Stored items:
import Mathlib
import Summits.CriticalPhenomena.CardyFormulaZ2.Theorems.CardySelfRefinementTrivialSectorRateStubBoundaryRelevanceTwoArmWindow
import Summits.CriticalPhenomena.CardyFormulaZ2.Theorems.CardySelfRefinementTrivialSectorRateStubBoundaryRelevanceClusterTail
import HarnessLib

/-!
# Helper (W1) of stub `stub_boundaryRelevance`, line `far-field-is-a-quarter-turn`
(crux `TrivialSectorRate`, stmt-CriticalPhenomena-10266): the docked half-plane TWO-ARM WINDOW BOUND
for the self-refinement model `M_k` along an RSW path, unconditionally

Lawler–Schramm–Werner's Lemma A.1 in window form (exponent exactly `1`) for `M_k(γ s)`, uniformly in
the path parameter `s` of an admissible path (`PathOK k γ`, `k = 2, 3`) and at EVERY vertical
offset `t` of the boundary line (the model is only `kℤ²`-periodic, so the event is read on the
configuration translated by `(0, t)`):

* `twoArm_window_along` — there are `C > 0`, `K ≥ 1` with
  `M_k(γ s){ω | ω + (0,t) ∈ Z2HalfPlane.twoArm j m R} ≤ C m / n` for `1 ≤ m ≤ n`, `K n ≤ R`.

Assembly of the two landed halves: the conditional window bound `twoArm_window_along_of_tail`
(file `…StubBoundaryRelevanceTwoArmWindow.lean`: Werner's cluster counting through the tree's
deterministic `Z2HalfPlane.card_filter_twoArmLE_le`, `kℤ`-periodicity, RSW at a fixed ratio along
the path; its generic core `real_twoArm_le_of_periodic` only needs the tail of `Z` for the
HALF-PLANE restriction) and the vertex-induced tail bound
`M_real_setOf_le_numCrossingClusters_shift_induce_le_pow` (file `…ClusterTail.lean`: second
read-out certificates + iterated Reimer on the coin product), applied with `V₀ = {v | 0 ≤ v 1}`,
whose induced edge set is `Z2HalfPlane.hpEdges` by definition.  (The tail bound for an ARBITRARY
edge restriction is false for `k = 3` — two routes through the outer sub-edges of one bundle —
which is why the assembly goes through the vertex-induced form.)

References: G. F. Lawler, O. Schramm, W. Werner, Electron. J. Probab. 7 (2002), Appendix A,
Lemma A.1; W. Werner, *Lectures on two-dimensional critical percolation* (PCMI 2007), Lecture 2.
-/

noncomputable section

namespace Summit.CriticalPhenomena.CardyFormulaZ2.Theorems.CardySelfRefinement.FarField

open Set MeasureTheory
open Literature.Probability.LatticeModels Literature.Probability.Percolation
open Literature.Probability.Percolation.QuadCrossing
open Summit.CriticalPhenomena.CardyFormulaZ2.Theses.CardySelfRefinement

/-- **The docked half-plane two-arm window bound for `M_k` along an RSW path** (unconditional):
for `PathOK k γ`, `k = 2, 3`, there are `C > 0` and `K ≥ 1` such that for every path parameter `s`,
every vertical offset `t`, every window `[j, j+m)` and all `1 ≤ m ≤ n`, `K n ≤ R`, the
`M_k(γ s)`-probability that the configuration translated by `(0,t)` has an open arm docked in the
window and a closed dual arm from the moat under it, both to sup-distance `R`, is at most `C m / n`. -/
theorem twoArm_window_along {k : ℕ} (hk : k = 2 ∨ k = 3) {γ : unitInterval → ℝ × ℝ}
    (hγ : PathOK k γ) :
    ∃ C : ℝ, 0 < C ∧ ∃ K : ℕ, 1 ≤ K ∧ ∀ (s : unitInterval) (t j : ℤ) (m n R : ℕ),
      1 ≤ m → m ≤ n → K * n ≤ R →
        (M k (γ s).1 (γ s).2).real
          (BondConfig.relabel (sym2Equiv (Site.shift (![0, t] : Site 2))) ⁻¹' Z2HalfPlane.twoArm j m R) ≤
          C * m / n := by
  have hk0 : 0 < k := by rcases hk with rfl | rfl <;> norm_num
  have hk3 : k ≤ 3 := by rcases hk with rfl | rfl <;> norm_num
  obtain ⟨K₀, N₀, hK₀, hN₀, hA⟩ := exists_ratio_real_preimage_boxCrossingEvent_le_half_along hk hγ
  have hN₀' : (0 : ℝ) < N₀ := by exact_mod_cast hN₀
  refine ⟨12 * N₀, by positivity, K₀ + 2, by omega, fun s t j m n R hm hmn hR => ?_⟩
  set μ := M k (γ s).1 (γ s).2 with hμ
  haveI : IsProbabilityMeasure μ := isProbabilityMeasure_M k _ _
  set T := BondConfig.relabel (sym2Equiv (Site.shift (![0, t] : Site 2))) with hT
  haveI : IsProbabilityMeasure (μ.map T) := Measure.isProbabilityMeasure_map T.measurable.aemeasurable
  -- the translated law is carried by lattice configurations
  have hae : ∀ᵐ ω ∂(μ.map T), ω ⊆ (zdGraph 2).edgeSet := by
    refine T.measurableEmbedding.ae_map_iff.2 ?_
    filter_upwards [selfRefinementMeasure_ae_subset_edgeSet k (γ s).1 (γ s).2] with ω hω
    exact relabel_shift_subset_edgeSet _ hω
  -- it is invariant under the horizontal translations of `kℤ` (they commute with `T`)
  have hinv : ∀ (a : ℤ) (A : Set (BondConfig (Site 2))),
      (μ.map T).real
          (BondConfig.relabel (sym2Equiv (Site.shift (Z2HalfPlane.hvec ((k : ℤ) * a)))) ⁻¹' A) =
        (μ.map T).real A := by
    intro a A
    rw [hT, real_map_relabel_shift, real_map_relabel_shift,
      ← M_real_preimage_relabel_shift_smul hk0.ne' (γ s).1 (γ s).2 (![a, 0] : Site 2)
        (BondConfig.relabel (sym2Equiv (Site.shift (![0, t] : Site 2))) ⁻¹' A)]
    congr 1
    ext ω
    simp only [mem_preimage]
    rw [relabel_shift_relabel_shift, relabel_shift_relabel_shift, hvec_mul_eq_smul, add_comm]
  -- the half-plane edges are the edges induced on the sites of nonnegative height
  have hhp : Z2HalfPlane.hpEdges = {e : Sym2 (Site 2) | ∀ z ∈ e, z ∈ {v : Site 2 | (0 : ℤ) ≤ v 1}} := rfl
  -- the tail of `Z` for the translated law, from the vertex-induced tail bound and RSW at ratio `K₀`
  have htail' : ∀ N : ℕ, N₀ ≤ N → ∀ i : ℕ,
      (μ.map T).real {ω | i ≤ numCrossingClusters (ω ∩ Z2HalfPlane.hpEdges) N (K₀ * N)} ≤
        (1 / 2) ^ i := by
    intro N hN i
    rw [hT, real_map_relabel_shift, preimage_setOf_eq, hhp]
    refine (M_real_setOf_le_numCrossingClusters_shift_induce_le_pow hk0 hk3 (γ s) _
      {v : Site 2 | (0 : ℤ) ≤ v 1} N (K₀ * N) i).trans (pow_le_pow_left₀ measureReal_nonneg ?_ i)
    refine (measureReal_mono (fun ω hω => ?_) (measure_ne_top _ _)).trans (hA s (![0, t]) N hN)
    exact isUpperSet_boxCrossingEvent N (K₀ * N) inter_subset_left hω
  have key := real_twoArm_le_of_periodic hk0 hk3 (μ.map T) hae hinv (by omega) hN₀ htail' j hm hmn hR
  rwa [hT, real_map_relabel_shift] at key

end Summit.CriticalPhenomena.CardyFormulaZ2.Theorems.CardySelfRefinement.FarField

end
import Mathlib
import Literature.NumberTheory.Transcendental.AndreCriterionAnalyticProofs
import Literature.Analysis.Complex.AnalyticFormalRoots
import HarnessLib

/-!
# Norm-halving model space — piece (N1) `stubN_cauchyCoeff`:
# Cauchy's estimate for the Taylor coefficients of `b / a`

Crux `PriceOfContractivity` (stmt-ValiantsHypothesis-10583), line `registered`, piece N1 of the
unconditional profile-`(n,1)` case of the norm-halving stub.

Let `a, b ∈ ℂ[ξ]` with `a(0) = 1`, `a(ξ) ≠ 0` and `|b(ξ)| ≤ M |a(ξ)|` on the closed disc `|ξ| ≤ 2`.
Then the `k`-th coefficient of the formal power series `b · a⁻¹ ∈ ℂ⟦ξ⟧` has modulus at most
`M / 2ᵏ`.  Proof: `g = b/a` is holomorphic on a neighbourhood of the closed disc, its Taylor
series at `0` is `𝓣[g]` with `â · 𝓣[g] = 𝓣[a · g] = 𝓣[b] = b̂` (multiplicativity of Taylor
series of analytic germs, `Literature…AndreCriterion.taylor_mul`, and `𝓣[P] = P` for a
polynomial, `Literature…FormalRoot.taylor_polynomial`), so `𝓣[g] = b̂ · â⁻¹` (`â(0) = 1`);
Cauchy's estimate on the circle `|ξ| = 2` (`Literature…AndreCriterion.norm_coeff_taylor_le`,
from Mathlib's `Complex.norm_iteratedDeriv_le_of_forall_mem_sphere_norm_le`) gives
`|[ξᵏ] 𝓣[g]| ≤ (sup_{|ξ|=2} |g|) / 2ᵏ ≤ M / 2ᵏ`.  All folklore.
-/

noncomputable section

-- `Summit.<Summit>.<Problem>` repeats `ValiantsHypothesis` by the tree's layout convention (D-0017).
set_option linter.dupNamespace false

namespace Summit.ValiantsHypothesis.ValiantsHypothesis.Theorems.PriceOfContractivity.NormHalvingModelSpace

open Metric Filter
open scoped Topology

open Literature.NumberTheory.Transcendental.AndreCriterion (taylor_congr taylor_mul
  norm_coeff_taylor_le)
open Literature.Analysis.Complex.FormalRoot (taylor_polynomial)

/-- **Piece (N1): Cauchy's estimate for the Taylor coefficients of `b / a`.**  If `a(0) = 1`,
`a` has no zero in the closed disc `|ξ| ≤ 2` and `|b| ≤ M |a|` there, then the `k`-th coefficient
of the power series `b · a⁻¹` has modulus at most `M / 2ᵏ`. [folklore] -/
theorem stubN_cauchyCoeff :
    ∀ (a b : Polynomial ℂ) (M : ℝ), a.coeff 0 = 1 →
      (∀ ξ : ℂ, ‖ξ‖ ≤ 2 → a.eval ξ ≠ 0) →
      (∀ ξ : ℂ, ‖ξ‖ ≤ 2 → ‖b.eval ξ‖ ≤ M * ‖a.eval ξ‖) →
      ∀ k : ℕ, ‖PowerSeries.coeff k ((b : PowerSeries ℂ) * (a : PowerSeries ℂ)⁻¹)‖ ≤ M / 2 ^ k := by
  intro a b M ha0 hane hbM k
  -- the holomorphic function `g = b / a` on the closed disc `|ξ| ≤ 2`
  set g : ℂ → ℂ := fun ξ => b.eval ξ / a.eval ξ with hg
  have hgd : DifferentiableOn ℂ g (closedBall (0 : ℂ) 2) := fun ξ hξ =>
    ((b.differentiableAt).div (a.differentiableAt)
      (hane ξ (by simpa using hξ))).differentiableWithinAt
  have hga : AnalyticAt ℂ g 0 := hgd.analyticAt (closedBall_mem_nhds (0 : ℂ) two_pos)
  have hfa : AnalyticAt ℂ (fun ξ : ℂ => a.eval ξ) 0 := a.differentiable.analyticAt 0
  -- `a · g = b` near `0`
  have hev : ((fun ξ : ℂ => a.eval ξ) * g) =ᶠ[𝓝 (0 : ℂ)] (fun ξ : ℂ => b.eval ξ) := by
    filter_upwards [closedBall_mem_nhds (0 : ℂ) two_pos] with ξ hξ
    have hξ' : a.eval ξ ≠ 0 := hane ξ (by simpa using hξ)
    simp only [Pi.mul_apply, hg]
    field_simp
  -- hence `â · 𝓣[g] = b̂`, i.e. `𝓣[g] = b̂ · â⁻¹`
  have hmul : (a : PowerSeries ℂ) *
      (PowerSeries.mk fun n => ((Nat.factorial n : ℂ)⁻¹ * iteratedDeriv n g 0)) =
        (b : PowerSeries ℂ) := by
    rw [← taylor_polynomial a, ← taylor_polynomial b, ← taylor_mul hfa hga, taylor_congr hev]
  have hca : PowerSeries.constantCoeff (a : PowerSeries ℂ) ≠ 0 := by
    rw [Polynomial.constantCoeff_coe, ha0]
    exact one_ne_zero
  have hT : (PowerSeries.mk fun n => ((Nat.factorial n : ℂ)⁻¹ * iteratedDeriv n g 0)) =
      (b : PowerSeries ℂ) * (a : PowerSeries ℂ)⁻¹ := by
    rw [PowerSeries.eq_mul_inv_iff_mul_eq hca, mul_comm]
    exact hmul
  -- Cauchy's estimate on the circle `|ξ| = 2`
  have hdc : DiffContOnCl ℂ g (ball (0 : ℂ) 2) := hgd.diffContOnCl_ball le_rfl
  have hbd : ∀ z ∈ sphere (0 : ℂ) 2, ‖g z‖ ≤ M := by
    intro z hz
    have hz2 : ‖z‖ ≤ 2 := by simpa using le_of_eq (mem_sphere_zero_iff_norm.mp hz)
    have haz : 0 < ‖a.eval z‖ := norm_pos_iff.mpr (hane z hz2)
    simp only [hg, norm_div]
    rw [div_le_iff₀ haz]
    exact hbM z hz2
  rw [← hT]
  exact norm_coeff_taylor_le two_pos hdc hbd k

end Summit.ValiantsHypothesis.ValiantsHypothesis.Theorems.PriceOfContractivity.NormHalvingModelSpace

• Task directions: Your answer should be the lines above, from the line containing "fixed ratio along" up to and including the line containing "HALF-PLANE restriction) and", reproduced exactly and with nothing else.

• Result of the exercise:
deterministic `Z2HalfPlane.card_filter_twoArmLE_le`, `kℤ`-periodicity, RSW at a fixed ratio along
the path; its generic core `real_twoArm_le_of_periodic` only needs the tail of `Z` for the
HALF-PLANE restriction) and the vertex-induced tail bound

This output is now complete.